**Task data**

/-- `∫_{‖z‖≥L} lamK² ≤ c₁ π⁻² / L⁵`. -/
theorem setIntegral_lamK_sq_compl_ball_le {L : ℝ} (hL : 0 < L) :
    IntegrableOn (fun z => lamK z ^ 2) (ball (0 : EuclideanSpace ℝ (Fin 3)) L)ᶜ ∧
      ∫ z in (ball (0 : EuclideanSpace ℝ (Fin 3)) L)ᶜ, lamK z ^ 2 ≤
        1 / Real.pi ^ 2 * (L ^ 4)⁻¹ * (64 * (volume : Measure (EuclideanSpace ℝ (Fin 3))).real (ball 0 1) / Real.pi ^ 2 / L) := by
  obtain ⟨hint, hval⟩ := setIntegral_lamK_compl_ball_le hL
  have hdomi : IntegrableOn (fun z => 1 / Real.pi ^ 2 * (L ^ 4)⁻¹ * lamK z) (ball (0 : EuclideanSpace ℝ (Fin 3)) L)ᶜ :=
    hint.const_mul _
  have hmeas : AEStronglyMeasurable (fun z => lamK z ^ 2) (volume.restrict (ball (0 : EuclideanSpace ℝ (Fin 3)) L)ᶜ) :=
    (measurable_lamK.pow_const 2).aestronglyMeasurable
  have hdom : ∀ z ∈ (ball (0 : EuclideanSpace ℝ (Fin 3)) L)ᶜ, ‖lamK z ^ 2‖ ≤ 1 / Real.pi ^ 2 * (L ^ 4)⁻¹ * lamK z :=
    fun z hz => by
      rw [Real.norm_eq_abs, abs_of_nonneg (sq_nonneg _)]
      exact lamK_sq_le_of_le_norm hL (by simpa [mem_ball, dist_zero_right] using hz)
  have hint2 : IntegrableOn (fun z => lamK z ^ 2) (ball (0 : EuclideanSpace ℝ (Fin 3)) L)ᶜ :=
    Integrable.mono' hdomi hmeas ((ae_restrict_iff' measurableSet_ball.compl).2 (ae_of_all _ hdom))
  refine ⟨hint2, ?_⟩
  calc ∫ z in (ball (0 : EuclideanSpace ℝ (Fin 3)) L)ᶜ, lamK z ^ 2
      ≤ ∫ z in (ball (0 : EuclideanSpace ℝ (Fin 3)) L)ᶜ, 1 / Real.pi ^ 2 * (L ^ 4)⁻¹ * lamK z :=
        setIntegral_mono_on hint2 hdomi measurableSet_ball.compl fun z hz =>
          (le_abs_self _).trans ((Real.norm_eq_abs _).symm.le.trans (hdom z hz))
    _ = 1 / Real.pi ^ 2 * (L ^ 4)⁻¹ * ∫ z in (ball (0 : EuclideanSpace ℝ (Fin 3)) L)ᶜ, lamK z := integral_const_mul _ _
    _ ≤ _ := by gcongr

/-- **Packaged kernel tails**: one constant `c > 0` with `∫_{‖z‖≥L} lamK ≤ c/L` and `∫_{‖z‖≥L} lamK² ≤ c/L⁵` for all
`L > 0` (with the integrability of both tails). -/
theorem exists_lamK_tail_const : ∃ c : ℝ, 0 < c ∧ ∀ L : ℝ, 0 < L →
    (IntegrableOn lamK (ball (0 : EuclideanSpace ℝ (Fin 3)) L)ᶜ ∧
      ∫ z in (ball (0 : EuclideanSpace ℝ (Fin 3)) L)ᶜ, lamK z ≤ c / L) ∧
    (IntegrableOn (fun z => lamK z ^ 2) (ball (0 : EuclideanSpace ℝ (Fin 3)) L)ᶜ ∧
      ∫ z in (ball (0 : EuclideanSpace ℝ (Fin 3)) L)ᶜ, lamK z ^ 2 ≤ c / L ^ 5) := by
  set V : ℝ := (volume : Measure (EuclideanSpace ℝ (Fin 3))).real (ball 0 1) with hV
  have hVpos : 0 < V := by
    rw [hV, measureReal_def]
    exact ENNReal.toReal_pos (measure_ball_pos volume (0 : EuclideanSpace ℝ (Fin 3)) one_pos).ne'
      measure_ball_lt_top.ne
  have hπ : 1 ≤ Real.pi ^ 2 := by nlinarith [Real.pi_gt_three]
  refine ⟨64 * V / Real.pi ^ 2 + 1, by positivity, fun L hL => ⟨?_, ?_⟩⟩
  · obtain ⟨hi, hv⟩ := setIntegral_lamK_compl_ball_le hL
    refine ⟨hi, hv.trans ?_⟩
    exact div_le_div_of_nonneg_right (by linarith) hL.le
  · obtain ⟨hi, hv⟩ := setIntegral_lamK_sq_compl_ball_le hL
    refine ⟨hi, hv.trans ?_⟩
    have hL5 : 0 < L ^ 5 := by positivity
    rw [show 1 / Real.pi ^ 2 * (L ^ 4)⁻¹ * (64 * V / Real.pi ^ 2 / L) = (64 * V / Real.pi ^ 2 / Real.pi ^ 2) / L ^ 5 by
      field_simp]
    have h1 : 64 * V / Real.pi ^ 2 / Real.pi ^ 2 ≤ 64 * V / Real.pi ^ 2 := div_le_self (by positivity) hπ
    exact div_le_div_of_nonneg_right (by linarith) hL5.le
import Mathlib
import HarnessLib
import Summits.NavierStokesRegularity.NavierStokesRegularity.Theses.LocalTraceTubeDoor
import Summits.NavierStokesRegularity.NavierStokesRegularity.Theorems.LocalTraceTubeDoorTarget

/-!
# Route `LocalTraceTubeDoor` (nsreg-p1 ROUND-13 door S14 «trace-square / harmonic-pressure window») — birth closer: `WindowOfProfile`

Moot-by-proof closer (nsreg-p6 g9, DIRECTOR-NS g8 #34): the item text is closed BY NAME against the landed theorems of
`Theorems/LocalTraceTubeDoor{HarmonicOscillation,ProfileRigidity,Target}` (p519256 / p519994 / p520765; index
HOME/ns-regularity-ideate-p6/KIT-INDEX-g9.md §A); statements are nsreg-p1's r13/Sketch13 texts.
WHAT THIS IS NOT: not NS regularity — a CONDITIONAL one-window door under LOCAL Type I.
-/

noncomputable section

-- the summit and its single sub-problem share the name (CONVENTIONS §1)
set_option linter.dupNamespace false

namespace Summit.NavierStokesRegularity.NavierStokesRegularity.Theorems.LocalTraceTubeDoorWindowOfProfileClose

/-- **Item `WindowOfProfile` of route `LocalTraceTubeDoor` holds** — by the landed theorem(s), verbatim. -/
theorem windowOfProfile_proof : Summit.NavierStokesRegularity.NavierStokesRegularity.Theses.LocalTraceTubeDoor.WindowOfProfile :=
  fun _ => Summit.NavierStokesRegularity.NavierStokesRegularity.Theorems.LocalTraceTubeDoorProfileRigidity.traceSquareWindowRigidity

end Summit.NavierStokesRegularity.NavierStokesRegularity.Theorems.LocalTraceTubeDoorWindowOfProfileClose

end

---

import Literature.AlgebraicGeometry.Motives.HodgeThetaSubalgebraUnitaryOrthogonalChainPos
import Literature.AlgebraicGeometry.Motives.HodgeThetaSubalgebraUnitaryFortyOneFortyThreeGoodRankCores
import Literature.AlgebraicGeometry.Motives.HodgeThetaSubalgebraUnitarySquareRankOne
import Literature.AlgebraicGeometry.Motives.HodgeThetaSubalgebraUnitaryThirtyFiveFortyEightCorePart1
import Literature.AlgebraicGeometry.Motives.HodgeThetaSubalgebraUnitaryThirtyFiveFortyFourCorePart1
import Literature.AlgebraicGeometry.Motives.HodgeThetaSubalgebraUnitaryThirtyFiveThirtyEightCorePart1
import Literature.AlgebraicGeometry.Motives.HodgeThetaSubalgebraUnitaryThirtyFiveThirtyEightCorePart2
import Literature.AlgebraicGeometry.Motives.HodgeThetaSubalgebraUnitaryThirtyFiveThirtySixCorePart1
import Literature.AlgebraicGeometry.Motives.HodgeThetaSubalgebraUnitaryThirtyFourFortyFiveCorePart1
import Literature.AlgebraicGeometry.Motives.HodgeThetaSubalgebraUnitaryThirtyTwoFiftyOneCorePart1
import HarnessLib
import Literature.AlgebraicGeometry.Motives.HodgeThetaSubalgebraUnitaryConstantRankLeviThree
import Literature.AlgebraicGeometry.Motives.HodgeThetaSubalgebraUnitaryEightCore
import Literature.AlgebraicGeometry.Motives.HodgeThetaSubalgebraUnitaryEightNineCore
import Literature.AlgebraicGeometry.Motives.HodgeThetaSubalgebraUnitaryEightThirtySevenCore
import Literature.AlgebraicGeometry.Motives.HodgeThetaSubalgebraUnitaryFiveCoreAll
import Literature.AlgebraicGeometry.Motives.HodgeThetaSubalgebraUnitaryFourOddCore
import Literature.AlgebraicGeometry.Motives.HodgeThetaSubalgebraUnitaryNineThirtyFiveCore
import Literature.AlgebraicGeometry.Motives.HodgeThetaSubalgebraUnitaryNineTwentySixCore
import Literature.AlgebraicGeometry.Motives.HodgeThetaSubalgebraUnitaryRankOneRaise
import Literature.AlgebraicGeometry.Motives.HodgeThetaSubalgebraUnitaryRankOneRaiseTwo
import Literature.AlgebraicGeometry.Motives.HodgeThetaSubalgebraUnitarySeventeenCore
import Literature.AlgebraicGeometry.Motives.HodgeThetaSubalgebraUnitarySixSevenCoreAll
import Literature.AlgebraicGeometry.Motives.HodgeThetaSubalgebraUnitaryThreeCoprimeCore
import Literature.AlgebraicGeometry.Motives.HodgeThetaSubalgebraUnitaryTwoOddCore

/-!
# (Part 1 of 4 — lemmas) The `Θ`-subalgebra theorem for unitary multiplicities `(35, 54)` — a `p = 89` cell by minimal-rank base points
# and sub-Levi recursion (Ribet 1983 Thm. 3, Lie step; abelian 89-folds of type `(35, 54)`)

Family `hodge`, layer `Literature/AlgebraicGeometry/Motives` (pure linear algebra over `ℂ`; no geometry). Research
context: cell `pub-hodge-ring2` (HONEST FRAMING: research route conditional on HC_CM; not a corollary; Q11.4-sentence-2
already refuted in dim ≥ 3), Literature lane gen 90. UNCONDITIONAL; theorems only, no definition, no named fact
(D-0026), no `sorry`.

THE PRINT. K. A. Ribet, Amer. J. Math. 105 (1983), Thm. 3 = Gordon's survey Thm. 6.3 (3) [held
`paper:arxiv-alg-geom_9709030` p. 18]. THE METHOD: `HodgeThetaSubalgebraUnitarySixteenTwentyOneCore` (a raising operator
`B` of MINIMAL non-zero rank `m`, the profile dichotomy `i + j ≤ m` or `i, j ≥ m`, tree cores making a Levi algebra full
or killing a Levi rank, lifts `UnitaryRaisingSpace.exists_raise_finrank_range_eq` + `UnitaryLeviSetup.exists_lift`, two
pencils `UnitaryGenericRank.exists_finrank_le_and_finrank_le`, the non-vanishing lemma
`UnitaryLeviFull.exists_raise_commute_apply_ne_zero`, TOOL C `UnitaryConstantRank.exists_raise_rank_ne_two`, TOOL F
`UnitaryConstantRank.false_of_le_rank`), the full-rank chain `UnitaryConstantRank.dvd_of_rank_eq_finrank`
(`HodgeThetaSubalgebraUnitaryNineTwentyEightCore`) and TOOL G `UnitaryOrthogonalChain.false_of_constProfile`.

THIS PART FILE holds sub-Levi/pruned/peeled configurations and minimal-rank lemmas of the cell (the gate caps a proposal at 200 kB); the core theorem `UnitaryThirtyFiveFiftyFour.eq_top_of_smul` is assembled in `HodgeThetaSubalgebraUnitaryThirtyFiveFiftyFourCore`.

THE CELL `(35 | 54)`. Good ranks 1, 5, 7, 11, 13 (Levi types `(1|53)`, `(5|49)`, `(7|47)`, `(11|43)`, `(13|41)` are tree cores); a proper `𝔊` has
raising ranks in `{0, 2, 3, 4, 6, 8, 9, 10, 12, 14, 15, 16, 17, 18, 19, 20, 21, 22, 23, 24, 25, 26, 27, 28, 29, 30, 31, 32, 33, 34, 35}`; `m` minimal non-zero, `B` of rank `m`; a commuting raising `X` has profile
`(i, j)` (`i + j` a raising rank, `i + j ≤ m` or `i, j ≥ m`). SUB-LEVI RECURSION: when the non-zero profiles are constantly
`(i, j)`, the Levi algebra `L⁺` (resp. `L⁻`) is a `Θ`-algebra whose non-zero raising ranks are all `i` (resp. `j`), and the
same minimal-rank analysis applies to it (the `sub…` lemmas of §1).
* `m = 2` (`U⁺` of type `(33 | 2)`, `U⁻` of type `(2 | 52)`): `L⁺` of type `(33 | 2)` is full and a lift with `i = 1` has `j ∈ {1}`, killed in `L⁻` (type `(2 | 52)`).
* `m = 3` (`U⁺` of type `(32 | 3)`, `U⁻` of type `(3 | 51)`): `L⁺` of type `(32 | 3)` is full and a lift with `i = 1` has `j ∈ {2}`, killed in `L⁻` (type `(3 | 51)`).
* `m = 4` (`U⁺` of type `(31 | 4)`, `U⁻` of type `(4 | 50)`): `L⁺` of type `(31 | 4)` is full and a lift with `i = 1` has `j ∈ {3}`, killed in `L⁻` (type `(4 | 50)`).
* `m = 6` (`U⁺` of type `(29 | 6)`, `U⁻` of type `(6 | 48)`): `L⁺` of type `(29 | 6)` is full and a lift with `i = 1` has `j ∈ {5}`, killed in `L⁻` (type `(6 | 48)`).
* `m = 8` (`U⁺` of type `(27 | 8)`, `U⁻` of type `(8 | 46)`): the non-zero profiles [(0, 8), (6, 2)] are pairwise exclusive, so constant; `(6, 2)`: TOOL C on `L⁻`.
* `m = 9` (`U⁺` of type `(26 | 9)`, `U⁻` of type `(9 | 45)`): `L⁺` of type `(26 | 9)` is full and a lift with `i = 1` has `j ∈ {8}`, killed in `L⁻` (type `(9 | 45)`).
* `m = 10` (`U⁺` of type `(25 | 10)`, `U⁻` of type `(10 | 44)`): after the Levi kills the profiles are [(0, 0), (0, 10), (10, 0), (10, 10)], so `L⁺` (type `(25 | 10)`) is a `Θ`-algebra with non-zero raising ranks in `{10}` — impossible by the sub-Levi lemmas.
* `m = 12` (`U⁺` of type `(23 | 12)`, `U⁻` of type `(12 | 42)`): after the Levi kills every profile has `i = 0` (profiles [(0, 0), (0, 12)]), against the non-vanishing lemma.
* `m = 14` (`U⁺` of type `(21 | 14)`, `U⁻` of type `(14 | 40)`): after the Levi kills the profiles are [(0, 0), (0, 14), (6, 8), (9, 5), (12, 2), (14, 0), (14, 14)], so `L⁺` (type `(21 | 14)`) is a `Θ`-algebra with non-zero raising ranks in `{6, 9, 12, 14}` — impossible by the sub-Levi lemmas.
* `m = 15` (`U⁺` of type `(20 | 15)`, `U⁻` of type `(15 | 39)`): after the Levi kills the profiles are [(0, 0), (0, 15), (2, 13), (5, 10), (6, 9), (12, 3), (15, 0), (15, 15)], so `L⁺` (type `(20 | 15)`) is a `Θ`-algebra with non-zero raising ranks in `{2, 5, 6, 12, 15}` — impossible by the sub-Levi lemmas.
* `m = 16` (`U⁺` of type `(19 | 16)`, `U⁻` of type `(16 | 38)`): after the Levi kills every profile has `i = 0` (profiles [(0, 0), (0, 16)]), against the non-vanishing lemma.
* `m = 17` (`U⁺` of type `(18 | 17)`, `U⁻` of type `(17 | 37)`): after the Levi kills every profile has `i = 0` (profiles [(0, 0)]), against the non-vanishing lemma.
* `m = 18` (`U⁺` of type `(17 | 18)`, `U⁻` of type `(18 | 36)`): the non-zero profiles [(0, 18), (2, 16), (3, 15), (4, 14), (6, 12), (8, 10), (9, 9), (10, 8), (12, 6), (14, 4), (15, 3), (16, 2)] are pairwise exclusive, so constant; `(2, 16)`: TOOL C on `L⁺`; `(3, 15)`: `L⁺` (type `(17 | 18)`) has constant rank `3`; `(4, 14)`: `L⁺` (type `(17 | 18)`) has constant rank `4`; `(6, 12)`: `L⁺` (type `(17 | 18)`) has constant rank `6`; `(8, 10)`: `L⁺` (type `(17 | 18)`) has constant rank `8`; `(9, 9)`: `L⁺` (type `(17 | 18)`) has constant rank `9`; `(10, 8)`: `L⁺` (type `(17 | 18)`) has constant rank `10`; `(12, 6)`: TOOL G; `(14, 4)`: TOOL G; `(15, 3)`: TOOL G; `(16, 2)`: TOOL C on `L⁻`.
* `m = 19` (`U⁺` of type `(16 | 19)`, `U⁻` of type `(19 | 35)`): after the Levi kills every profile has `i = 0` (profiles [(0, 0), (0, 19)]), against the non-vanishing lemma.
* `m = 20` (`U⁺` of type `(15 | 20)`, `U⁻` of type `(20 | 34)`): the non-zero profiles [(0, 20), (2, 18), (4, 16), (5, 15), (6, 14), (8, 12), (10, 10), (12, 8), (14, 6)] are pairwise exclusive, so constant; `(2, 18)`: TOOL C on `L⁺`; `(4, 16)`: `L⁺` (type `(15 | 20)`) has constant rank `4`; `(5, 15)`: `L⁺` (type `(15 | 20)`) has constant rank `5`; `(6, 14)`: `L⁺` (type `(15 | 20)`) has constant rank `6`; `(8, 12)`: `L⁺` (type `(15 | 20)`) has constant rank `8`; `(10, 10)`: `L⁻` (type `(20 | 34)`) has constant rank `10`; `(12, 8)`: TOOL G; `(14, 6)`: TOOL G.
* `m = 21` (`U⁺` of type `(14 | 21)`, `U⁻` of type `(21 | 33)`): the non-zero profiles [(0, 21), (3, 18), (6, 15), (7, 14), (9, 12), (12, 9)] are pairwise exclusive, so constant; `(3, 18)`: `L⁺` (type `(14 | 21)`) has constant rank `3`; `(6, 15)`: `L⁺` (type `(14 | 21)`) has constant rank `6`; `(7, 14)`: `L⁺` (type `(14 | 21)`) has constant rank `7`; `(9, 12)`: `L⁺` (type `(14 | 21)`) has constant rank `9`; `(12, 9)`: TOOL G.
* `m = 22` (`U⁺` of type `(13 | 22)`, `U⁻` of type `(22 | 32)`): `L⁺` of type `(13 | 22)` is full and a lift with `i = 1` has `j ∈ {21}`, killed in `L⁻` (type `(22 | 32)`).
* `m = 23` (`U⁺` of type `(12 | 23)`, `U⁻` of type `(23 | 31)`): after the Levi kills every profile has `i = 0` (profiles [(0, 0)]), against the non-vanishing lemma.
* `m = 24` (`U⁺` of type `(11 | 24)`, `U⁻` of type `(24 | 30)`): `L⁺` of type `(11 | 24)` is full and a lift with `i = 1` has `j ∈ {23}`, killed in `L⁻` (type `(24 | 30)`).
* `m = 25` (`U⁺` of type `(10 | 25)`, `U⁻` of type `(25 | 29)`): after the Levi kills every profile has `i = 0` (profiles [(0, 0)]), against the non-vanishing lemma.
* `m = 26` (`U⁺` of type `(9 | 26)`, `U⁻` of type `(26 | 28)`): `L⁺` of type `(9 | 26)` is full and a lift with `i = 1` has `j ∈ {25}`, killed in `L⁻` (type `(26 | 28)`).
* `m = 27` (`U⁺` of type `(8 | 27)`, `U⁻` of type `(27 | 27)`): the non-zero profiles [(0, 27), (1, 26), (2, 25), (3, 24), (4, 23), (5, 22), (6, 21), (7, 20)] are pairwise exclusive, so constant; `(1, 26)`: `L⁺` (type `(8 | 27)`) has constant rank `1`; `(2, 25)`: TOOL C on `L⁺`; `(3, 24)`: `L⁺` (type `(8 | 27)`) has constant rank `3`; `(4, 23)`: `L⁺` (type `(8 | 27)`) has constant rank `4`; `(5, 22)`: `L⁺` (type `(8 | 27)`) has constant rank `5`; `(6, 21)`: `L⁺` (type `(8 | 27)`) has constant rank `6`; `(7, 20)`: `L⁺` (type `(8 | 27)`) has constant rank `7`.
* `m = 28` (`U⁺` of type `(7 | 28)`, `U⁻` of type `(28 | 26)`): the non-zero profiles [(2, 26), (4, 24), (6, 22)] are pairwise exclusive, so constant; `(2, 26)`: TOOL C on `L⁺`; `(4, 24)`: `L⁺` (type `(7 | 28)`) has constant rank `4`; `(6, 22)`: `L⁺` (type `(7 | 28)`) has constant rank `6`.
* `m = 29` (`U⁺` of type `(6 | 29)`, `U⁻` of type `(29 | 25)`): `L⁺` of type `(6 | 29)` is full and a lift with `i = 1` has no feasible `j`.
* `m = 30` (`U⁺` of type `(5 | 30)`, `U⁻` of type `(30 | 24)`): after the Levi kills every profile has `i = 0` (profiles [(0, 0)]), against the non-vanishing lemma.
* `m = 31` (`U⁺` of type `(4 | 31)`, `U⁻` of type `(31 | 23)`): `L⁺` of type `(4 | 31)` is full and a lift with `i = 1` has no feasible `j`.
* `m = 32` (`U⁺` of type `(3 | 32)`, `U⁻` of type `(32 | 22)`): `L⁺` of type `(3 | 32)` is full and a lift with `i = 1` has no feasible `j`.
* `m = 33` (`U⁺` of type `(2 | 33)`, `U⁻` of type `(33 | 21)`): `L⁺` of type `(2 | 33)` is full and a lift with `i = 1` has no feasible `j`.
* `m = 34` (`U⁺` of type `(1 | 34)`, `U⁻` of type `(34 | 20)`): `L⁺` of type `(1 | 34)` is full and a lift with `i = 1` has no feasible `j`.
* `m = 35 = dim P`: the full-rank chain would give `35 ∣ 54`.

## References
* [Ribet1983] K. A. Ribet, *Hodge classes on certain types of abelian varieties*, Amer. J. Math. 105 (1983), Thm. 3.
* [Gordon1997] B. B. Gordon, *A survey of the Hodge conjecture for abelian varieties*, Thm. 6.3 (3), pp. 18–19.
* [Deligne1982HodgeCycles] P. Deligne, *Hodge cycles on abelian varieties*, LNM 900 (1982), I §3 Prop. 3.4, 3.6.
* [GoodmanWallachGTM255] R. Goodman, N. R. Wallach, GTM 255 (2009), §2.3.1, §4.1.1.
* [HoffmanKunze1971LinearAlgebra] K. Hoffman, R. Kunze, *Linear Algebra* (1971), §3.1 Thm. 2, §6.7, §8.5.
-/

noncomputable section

==

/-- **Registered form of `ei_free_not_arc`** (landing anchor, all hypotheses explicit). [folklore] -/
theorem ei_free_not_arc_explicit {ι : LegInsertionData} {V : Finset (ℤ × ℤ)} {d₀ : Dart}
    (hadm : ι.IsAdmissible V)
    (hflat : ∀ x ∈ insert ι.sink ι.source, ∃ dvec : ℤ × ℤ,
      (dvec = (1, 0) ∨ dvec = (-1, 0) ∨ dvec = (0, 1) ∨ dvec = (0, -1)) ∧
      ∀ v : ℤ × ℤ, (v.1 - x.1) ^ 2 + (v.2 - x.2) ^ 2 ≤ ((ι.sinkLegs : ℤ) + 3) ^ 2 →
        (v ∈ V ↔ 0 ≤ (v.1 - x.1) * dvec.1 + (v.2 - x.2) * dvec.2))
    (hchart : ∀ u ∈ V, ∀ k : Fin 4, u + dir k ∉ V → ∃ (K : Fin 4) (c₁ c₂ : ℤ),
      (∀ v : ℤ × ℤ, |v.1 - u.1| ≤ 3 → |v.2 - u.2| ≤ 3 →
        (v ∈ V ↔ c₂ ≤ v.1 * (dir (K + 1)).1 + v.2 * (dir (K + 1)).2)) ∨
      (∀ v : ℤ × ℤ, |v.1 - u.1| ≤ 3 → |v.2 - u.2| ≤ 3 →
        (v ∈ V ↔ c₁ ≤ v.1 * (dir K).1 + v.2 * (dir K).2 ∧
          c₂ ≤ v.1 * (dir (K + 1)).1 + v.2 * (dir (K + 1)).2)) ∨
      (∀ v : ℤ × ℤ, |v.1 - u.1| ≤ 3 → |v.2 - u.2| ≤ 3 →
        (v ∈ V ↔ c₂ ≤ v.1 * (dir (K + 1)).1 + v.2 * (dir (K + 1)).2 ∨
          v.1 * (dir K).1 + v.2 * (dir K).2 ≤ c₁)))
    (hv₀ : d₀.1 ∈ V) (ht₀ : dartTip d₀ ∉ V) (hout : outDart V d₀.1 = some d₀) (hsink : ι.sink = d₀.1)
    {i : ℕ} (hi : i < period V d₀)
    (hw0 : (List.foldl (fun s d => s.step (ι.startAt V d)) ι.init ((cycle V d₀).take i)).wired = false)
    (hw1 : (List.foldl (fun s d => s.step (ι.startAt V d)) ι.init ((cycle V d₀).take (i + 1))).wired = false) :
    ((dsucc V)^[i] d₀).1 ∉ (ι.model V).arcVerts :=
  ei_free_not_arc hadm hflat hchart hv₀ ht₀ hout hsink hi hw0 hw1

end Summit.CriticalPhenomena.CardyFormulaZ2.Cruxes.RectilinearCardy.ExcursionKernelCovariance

**Problem to solve**
Could you state how many lines in the listing include the string "landed"? Only the number is wanted.

**Result of the task**
2